import Summits.QuantumFields.YangMills.Theorems.BalabanUVNodesN15ColouredLiveBackgroundMatrixRate
import HarnessLib

/-!
# N15 = NE2 — PROGRAMME Q «COVARIANT AVERAGE IN THE SANDWICH», part (Q-1): THE GENERIC SANDWICH LETTERS — block majorants of `Q∘T∘A` and of the two-grid difference
# `Q′∘T′∘A′ − Q∘T∘A` from the rows of the factors, over ANY geometry with Lemma 2.1's row sums (Σ-col (J-a) §3 ∕ (J-b) §2 with the averaging maps ABSTRACT)
# (dag-n15-a g31, FILE (Q-1); node N15 = NE2; `--kind proof --supports stmt-QuantumFields-27366 --as helper`, count-neutral; theorems only, 0 def)

WHY.  [B9] Thm 3.2 (3.48) p.398 reads the SITE object `(Q′(U)G′²(U)Q′*(U))⁻¹` with the COVARIANT averaging `Q′(U)` ((3.19), contours and transports), and §C p.406 (3.78)–(3.81)
prints its background dependence `Q_j(U′U) = Q_j(U) + F₂,ⱼ(A)`, `|F₂(B)B′| ≤ O(1)·sup|B|·Q″|B′|` — in the global small-field gauge the covariant average is the FLAT one plus a SMALL,
SEMI-LOCAL perturbation.  This lane's U-live site ∕ unit objects ((J-b′) `zLiveC∕F`, (J-c), (L-4), (Ð-4)) sandwich dag-n15-c's live propagator with the flat `Q ⊗ 1_colour`; Σ-col (J-a) §3
and (J-b) §2 proved the three letters of that sandwich with the rows of `Q ⊗ 1`, `Q* ⊗ 1` WIRED IN (`hasMaj_tensorId_qvRe`, `…qvAdjRe`, part 45, FILE 99).  PROGRAMME Q replaces `Q ⊗ 1` by
`Q ⊗ 1 + D` with `D`'s letters DISPLAYED ((3.81)'s shape); its first step is THIS file: the same two estimates with the averaging maps `Q`, `A` and their two-grid comparison rows as
HYPOTHESES — so that (Q-2) instantiates them three times (`Q_U T Q_U†`, `D (G⊗1) Q_U†`, `(Q⊗1)(G⊗1) D†`) instead of re-running six compositions each time.

WHAT (generic: a geometry `g` with (2.54) and Lemma 2.1's row sums at `ρ∕2` and `ρ∕4`; block-normed spaces `b₂` (coarse), `b₃` (fine), `b_W` (unit); all input rows at ONE rate `ρ`).
§1 ★★ `hasMaj_sandwich_exp`: `Q : V₂ → W` (`q`), `T : V₂ → V₂` (`t`), `A : W → V₂` (`q′`) ⟹ `HasMaj b_W b_W (Q∘T∘A) (κ₂²·q·t·q′·c₂·c₄·e^{−(ρ∕4)d})`.
§2 ★★★ `hasMaj_sandwich_sub_exp`: with moreover `Q′ : V₃ → W` (`q`), `T′ : V₃ → V₃` (`t`), `A′ : W → V₃` (`q′`) and the three COMPARISON rows along a pairing `P : V₂ → V₃` —
`𝔇_P(T′,T) = T′P − PT` (`τ_T`), `A′ − PA` (`τ_A`), `Q′P − Q` (`τ_Q`) — the two-grid difference `Q′∘T′∘A′ − Q∘T∘A` has the block majorant
`c₂c₄·(κ₃²·q·t·τ_A + κ₂κ₃·q·q′·τ_T + κ₂²·t·q′·τ_Q)·e^{−(ρ∕4)d}` ((J-b) §1 `sandwich_telescope` + six [B11] `hasMaj_comp_exp`, margins `ρ∕2` then `ρ∕4`).
§3 `hasMaj_sandwich_exp_ofBlocks` ∕ `hasMaj_sandwich_sub_exp_ofBlocks`: the sharp-block editions (`κ = 1`, `kappa_ofBlocks`) in the shape (J-a) §2 `abs_unitBondMatC_le_of_hasMaj` consumes.

HONEST FRAMING ∕ LIMITS.  Finite bookkeeping of block majorants ([B6] (2.52)–(2.56) + Lemma 2.1), nothing else; no object of [B9] constructed, no layer of NE2 proved, no count; the
covariant average `Q(U)` of [5] (124) is NOT typed here or anywhere in the tree (MISSING ESTIMATE N15 asked 2026-08-29 12:39Z) — PROGRAMME Q displays its letters.  N15 stays DISCHARGED
OF RECORD AS CONSUMED (U-blind v7 pin, p687738); nothing re-claimed.  No `sorry`, `def`, `instance`, `notation`, `set_option`; standard axioms.
[cite: Balaban1984PropagatorsII, (2.52)–(2.56) pp.232–233, Lemma 2.1 (2.61) p.234 (mechanism); Balaban1985BackgroundPropagators, Thm 3.2 (3.48) p.398 (the covariant sandwich: shape), (3.78)–(3.81) p.406 (the perturbation of the
averaging: shape); King1986, Prop. 3.9 (3.73) p.665 (η-rate shape)]
-/

open scoped BigOperators

namespace Summit.QuantumFields.YangMills.BalabanUVNodes.N15.GluedZeroField

open Literature.MathematicalPhysics.QuantumFieldTheory.Balaban1983to89
open Literature.MathematicalPhysics.QuantumFieldTheory.Balaban1983to89.B6RandomWalk (Triangle254)
open Literature.MathematicalPhysics.QuantumFieldTheory.Balaban1983to89.B11SectG (BlockNorm HasMaj RowSum hasMaj_comp_exp)
open Literature.MathematicalPhysics.QuantumFieldTheory.Balaban1983to89.T4EtaRateDefect (idef)
open Summit.QuantumFields.YangMills.BalabanUVNodes.N15.BackgroundModel (kappa_ofBlocks)
open Summit.QuantumFields.YangMills.BalabanUVNodes.N15.SiteLayer (hasMaj_exp_mono)

variable {g : B6.Geometry} {V₂ V₃ W : Type} [AddCommGroup V₂] [Module ℝ V₂] [AddCommGroup V₃] [Module ℝ V₃] [AddCommGroup W] [Module ℝ W]
  {b₂ : BlockNorm g V₂} {b₃ : BlockNorm g V₃} {bW : BlockNorm g W}

/-! ## §1 One sandwich -/

/-- ★★ **THE SANDWICH LETTER**: `Q` (`V₂ → W`, majorant `q·e^{−ρd}`), `T` (`V₂ → V₂`, `t·e^{−ρd}`), `A` (`W → V₂`, `q′·e^{−ρd}`), all rates `ρ ≥ 0`, Lemma 2.1's row sums at `ρ∕2`
(constant `c₂ ≥ 0`) and `ρ∕4` (`c₄`) ⟹ `Q∘T∘A` has the block majorant `κ₂²·q·t·q′·c₂·c₄·e^{−(ρ∕4)d}` (two [B11] compositions: `T∘A` at rate `ρ∕2`, then `Q∘(T∘A)` at `ρ∕4`).
[cite: Balaban1984PropagatorsII, (2.52)–(2.56) pp.232–233, Lemma 2.1 (2.61) p.234] -/
theorem hasMaj_sandwich_exp (htri : Triangle254 g) (hd : ∀ a b : g.Site, 0 ≤ g.dist a b) {ρ c₂ c₄ : ℝ} (hρ : 0 ≤ ρ) (hc₂ : 0 ≤ c₂) (hrow₂ : RowSum g (ρ / 2) c₂) (hrow₄ : RowSum g (ρ / 4) c₄)
    {Q : V₂ →ₗ[ℝ] W} {T : V₂ →ₗ[ℝ] V₂} {A : W →ₗ[ℝ] V₂} {q t q' : ℝ} (hq : 0 ≤ q) (ht : 0 ≤ t) (hq' : 0 ≤ q')
    (hQ : HasMaj b₂ bW Q (fun y y' => q * Real.exp (-(ρ * g.dist y y')))) (hT : HasMaj b₂ b₂ T (fun y y' => t * Real.exp (-(ρ * g.dist y y'))))
    (hA : HasMaj bW b₂ A (fun y y' => q' * Real.exp (-(ρ * g.dist y y')))) :
    HasMaj bW bW (Q ∘ₗ T ∘ₗ A) (fun y y' => b₂.κ * b₂.κ * q * t * q' * c₂ * c₄ * Real.exp (-(ρ / 4 * g.dist y y'))) := by
  have h1 := hasMaj_comp_exp (ρ := ρ / 2) (σ := ρ / 2) htri hd hrow₂ ht hq' (by positivity) (by linarith) (by linarith) hT hA
  have h2 := hasMaj_comp_exp (ρ := ρ / 4) (σ := ρ / 4) htri hd hrow₄ hq (mul_nonneg (mul_nonneg (mul_nonneg b₂.κ_nonneg ht) hq') hc₂) (by positivity) (by linarith) (by linarith) hQ h1
  exact h2.mono fun y y' => le_of_eq (by ring)

/-! ## §2 The two-grid difference of two sandwiches -/

/-- ★★★ **THE η-DIFFERENCE LETTER OF THE SANDWICH**: `Q, T, A` as in §1 on the coarse space `V₂`, `Q′, T′, A′` likewise on the fine space `V₃` (same sizes `q, t, q′`, rate `ρ`), a pairing
`P : V₂ → V₃`, and the three COMPARISON rows at rate `ρ` — `𝔇_P(T′,T) = T′∘P − P∘T` (`τ_T`), `A′ − P∘A` (`τ_A`), `Q′∘P − Q` (`τ_Q`) ⟹ `Q′∘T′∘A′ − Q∘T∘A` has the block majorant
`c₂·c₄·(κ₃²·q·t·τ_A + κ₂·κ₃·q·q′·τ_T + κ₂²·t·q′·τ_Q)·e^{−(ρ∕4)d}` — (J-b) §1's telescoping `Q′T′A′ − QTA = Q′∘(T′∘(A′ − PA)) + Q′∘(𝔇∘A) + (Q′P − Q)∘(T∘A)` and six [B11]
compositions (inner at `ρ∕2`, outer at `ρ∕4`). [cite: Balaban1984PropagatorsII, (2.52)–(2.56) pp.232–233, Lemma 2.1 (2.61) p.234; King1986, Prop. 3.9 (3.73) p.665 (η-rate shape)] -/
theorem hasMaj_sandwich_sub_exp (htri : Triangle254 g) (hd : ∀ a b : g.Site, 0 ≤ g.dist a b) {ρ c₂ c₄ : ℝ} (hρ : 0 ≤ ρ) (hc₂ : 0 ≤ c₂) (hrow₂ : RowSum g (ρ / 2) c₂) (hrow₄ : RowSum g (ρ / 4) c₄)
    {Qf : V₃ →ₗ[ℝ] W} {Qc : V₂ →ₗ[ℝ] W} {T' : V₃ →ₗ[ℝ] V₃} {T : V₂ →ₗ[ℝ] V₂} {Af : W →ₗ[ℝ] V₃} {Ac : W →ₗ[ℝ] V₂} {P : V₂ →ₗ[ℝ] V₃}
    {q t q' τT τA τQ : ℝ} (hq : 0 ≤ q) (ht : 0 ≤ t) (hq' : 0 ≤ q') (hτT : 0 ≤ τT) (hτA : 0 ≤ τA) (hτQ : 0 ≤ τQ)
    (hQf : HasMaj b₃ bW Qf (fun y y' => q * Real.exp (-(ρ * g.dist y y')))) (hT' : HasMaj b₃ b₃ T' (fun y y' => t * Real.exp (-(ρ * g.dist y y'))))
    (hT : HasMaj b₂ b₂ T (fun y y' => t * Real.exp (-(ρ * g.dist y y')))) (hAc : HasMaj bW b₂ Ac (fun y y' => q' * Real.exp (-(ρ * g.dist y y'))))
    (hD : HasMaj b₂ b₃ (idef P P T' T) (fun y y' => τT * Real.exp (-(ρ * g.dist y y'))))
    (hAd : HasMaj bW b₃ (Af - P ∘ₗ Ac) (fun y y' => τA * Real.exp (-(ρ * g.dist y y'))))
    (hQd : HasMaj b₂ bW (Qf ∘ₗ P - Qc) (fun y y' => τQ * Real.exp (-(ρ * g.dist y y')))) :
    HasMaj bW bW (Qf ∘ₗ T' ∘ₗ Af - Qc ∘ₗ T ∘ₗ Ac)
      (fun y y' => c₂ * c₄ * (b₃.κ * b₃.κ * q * t * τA + b₂.κ * b₃.κ * q * q' * τT + b₂.κ * b₂.κ * t * q' * τQ) * Real.exp (-(ρ / 4 * g.dist y y'))) := by
  -- piece 1: `Q′∘(T′∘(A′ − PA))`
  have h1a := hasMaj_comp_exp (ρ := ρ / 2) (σ := ρ / 2) htri hd hrow₂ ht hτA (by positivity) (by linarith) (by linarith) hT' hAd
  have h1 := hasMaj_comp_exp (ρ := ρ / 4) (σ := ρ / 4) htri hd hrow₄ hq (mul_nonneg (mul_nonneg (mul_nonneg b₃.κ_nonneg ht) hτA) hc₂) (by positivity) (by linarith) (by linarith) hQf h1a
  -- piece 2: `Q′∘(𝔇∘A)`
  have h2a := hasMaj_comp_exp (ρ := ρ / 2) (σ := ρ / 2) htri hd hrow₂ hτT hq' (by positivity) (by linarith) (by linarith) hD hAc
  have h2 := hasMaj_comp_exp (ρ := ρ / 4) (σ := ρ / 4) htri hd hrow₄ hq (mul_nonneg (mul_nonneg (mul_nonneg b₂.κ_nonneg hτT) hq') hc₂) (by positivity) (by linarith) (by linarith) hQf h2a
  -- piece 3: `(Q′P − Q)∘(T∘A)`
  have h3a := hasMaj_comp_exp (ρ := ρ / 2) (σ := ρ / 2) htri hd hrow₂ ht hq' (by positivity) (by linarith) (by linarith) hT hAc
  have h3 := hasMaj_comp_exp (ρ := ρ / 4) (σ := ρ / 4) htri hd hrow₄ hτQ (mul_nonneg (mul_nonneg (mul_nonneg b₂.κ_nonneg ht) hq') hc₂) (by positivity) (by linarith) (by linarith) hQd h3a
  have hsum := h1.add (h2.add h3)
  rw [sandwich_telescope Qf Qc T' T Af Ac P]
  exact hsum.mono fun y y' => le_of_eq (by ring)

/-! ## §3 Sharp-block editions (`κ = 1`) -/

variable {X₂ X₃ XW : Type} [Fintype X₂] [Fintype X₃] [Fintype XW] {blk₂ : X₂ → g.Site} {blk₃ : X₃ → g.Site} {blkW : XW → g.Site}

/-- ★★ §1 on sharp blocks (`BlockNorm.ofBlocks`, `κ = 1`): `Q∘T∘A` has the block majorant `q·t·q′·c₂·c₄·e^{−(ρ∕4)d}`. [cite: Balaban1984PropagatorsII, (2.52)–(2.56) pp.232–233] -/
theorem hasMaj_sandwich_exp_ofBlocks (htri : Triangle254 g) (hd : ∀ a b : g.Site, 0 ≤ g.dist a b) {ρ c₂ c₄ : ℝ} (hρ : 0 ≤ ρ) (hc₂ : 0 ≤ c₂) (hrow₂ : RowSum g (ρ / 2) c₂) (hrow₄ : RowSum g (ρ / 4) c₄)
    {Q : (X₂ → ℝ) →ₗ[ℝ] (XW → ℝ)} {T : (X₂ → ℝ) →ₗ[ℝ] (X₂ → ℝ)} {A : (XW → ℝ) →ₗ[ℝ] (X₂ → ℝ)} {q t q' : ℝ} (hq : 0 ≤ q) (ht : 0 ≤ t) (hq' : 0 ≤ q')
    (hQ : HasMaj (BlockNorm.ofBlocks g blk₂) (BlockNorm.ofBlocks g blkW) Q (fun y y' => q * Real.exp (-(ρ * g.dist y y'))))
    (hT : HasMaj (BlockNorm.ofBlocks g blk₂) (BlockNorm.ofBlocks g blk₂) T (fun y y' => t * Real.exp (-(ρ * g.dist y y'))))
    (hA : HasMaj (BlockNorm.ofBlocks g blkW) (BlockNorm.ofBlocks g blk₂) A (fun y y' => q' * Real.exp (-(ρ * g.dist y y')))) :
    HasMaj (BlockNorm.ofBlocks g blkW) (BlockNorm.ofBlocks g blkW) (Q ∘ₗ T ∘ₗ A) (fun y y' => q * t * q' * c₂ * c₄ * Real.exp (-(ρ / 4 * g.dist y y'))) :=
  (hasMaj_sandwich_exp htri hd hρ hc₂ hrow₂ hrow₄ hq ht hq' hQ hT hA).mono fun y y' => le_of_eq (by rw [kappa_ofBlocks]; ring)

/-- ★★★ §2 on sharp blocks (`κ = 1`): `Q′∘T′∘A′ − Q∘T∘A` has the block majorant `c₂·c₄·(q·t·τ_A + q·q′·τ_T + t·q′·τ_Q)·e^{−(ρ∕4)d}`.
[cite: Balaban1984PropagatorsII, (2.52)–(2.56) pp.232–233; King1986, Prop. 3.9 (3.73) p.665 (η-rate shape)] -/
theorem hasMaj_sandwich_sub_exp_ofBlocks (htri : Triangle254 g) (hd : ∀ a b : g.Site, 0 ≤ g.dist a b) {ρ c₂ c₄ : ℝ} (hρ : 0 ≤ ρ) (hc₂ : 0 ≤ c₂) (hrow₂ : RowSum g (ρ / 2) c₂) (hrow₄ : RowSum g (ρ / 4) c₄)
    {Qf : (X₃ → ℝ) →ₗ[ℝ] (XW → ℝ)} {Qc : (X₂ → ℝ) →ₗ[ℝ] (XW → ℝ)} {T' : (X₃ → ℝ) →ₗ[ℝ] (X₃ → ℝ)} {T : (X₂ → ℝ) →ₗ[ℝ] (X₂ → ℝ)} {Af : (XW → ℝ) →ₗ[ℝ] (X₃ → ℝ)}
    {Ac : (XW → ℝ) →ₗ[ℝ] (X₂ → ℝ)} {P : (X₂ → ℝ) →ₗ[ℝ] (X₃ → ℝ)} {q t q' τT τA τQ : ℝ} (hq : 0 ≤ q) (ht : 0 ≤ t) (hq' : 0 ≤ q') (hτT : 0 ≤ τT) (hτA : 0 ≤ τA) (hτQ : 0 ≤ τQ)
    (hQf : HasMaj (BlockNorm.ofBlocks g blk₃) (BlockNorm.ofBlocks g blkW) Qf (fun y y' => q * Real.exp (-(ρ * g.dist y y'))))
    (hT' : HasMaj (BlockNorm.ofBlocks g blk₃) (BlockNorm.ofBlocks g blk₃) T' (fun y y' => t * Real.exp (-(ρ * g.dist y y'))))
    (hT : HasMaj (BlockNorm.ofBlocks g blk₂) (BlockNorm.ofBlocks g blk₂) T (fun y y' => t * Real.exp (-(ρ * g.dist y y'))))
    (hAc : HasMaj (BlockNorm.ofBlocks g blkW) (BlockNorm.ofBlocks g blk₂) Ac (fun y y' => q' * Real.exp (-(ρ * g.dist y y'))))
    (hD : HasMaj (BlockNorm.ofBlocks g blk₂) (BlockNorm.ofBlocks g blk₃) (idef P P T' T) (fun y y' => τT * Real.exp (-(ρ * g.dist y y'))))
    (hAd : HasMaj (BlockNorm.ofBlocks g blkW) (BlockNorm.ofBlocks g blk₃) (Af - P ∘ₗ Ac) (fun y y' => τA * Real.exp (-(ρ * g.dist y y'))))
    (hQd : HasMaj (BlockNorm.ofBlocks g blk₂) (BlockNorm.ofBlocks g blkW) (Qf ∘ₗ P - Qc) (fun y y' => τQ * Real.exp (-(ρ * g.dist y y')))) :
    HasMaj (BlockNorm.ofBlocks g blkW) (BlockNorm.ofBlocks g blkW) (Qf ∘ₗ T' ∘ₗ Af - Qc ∘ₗ T ∘ₗ Ac)
      (fun y y' => c₂ * c₄ * (q * t * τA + q * q' * τT + t * q' * τQ) * Real.exp (-(ρ / 4 * g.dist y y'))) :=
  (hasMaj_sandwich_sub_exp htri hd hρ hc₂ hrow₂ hrow₄ hq ht hq' hτT hτA hτQ hQf hT' hT hAc hD hAd hQd).mono fun y y' =>
    le_of_eq (by rw [kappa_ofBlocks, kappa_ofBlocks]; ring)

end Summit.QuantumFields.YangMills.BalabanUVNodes.N15.GluedZeroField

· · ·

Determine how many lines contain the string "editions" in the listing, and state that number by itself.

2